Excerpts from a dataset:
★ ★ ★

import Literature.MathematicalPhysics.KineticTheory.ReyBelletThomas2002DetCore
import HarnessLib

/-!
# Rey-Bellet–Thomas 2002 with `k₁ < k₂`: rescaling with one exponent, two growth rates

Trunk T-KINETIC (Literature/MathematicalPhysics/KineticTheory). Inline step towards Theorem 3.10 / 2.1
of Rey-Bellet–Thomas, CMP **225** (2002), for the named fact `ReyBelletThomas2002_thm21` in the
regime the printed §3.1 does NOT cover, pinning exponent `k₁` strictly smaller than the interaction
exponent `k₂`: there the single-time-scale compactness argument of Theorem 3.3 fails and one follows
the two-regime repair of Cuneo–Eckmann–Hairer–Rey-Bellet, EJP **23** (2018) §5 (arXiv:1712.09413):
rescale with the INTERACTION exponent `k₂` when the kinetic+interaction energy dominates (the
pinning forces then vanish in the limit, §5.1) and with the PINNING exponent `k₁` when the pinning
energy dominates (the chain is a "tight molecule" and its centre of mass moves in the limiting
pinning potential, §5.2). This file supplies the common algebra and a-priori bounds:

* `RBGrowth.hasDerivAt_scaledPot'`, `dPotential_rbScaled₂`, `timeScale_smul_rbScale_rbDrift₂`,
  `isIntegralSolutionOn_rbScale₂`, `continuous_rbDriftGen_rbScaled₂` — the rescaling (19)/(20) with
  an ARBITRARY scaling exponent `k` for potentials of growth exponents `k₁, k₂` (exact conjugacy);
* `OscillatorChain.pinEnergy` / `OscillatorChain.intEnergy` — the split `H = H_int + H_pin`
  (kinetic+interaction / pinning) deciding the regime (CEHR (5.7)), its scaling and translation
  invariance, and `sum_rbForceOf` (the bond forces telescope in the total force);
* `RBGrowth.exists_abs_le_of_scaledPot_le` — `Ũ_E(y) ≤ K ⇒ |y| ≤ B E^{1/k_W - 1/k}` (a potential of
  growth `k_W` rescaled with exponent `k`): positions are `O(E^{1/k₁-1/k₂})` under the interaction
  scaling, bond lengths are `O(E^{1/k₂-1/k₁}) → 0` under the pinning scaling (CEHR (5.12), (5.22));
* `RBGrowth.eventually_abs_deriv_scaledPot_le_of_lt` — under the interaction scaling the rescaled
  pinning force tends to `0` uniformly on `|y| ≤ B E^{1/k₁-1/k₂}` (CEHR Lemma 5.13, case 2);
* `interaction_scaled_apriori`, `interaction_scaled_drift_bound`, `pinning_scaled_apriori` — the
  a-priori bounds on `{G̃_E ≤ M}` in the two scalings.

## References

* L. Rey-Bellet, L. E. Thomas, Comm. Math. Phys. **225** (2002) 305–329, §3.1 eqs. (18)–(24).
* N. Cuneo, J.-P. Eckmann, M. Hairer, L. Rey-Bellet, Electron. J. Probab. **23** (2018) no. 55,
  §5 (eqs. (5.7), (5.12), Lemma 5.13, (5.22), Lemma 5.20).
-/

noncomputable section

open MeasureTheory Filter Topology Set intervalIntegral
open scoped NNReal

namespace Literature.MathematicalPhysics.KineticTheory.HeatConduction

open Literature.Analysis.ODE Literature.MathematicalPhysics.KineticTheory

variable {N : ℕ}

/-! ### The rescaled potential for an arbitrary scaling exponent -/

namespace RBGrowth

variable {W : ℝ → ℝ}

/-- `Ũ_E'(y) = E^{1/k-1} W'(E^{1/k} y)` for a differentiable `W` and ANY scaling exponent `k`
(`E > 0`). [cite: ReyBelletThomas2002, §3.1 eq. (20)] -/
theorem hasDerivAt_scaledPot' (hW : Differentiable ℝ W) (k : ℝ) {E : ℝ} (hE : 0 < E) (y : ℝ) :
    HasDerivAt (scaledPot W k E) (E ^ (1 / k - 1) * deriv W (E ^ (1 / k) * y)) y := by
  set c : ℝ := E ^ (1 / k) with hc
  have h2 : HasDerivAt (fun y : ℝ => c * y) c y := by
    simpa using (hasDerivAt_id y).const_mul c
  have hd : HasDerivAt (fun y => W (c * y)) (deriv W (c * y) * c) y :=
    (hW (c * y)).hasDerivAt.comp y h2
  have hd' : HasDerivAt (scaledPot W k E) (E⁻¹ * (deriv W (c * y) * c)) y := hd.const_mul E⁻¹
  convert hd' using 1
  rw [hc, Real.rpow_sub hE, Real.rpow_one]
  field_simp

★ ★ ★

Task goal:
Restate the records above verbatim up to and including the line containing "rescaled with exponent".

Answer for this exercise:
import Literature.MathematicalPhysics.KineticTheory.ReyBelletThomas2002DetCore
import HarnessLib

/-!
# Rey-Bellet–Thomas 2002 with `k₁ < k₂`: rescaling with one exponent, two growth rates

Trunk T-KINETIC (Literature/MathematicalPhysics/KineticTheory). Inline step towards Theorem 3.10 / 2.1
of Rey-Bellet–Thomas, CMP **225** (2002), for the named fact `ReyBelletThomas2002_thm21` in the
regime the printed §3.1 does NOT cover, pinning exponent `k₁` strictly smaller than the interaction
exponent `k₂`: there the single-time-scale compactness argument of Theorem 3.3 fails and one follows
the two-regime repair of Cuneo–Eckmann–Hairer–Rey-Bellet, EJP **23** (2018) §5 (arXiv:1712.09413):
rescale with the INTERACTION exponent `k₂` when the kinetic+interaction energy dominates (the
pinning forces then vanish in the limit, §5.1) and with the PINNING exponent `k₁` when the pinning
energy dominates (the chain is a "tight molecule" and its centre of mass moves in the limiting
pinning potential, §5.2). This file supplies the common algebra and a-priori bounds:

* `RBGrowth.hasDerivAt_scaledPot'`, `dPotential_rbScaled₂`, `timeScale_smul_rbScale_rbDrift₂`,
  `isIntegralSolutionOn_rbScale₂`, `continuous_rbDriftGen_rbScaled₂` — the rescaling (19)/(20) with
  an ARBITRARY scaling exponent `k` for potentials of growth exponents `k₁, k₂` (exact conjugacy);
* `OscillatorChain.pinEnergy` / `OscillatorChain.intEnergy` — the split `H = H_int + H_pin`
  (kinetic+interaction / pinning) deciding the regime (CEHR (5.7)), its scaling and translation
  invariance, and `sum_rbForceOf` (the bond forces telescope in the total force);
* `RBGrowth.exists_abs_le_of_scaledPot_le` — `Ũ_E(y) ≤ K ⇒ |y| ≤ B E^{1/k_W - 1/k}` (a potential of
  growth `k_W` rescaled with exponent `k`): positions are `O(E^{1/k₁-1/k₂})` under the interaction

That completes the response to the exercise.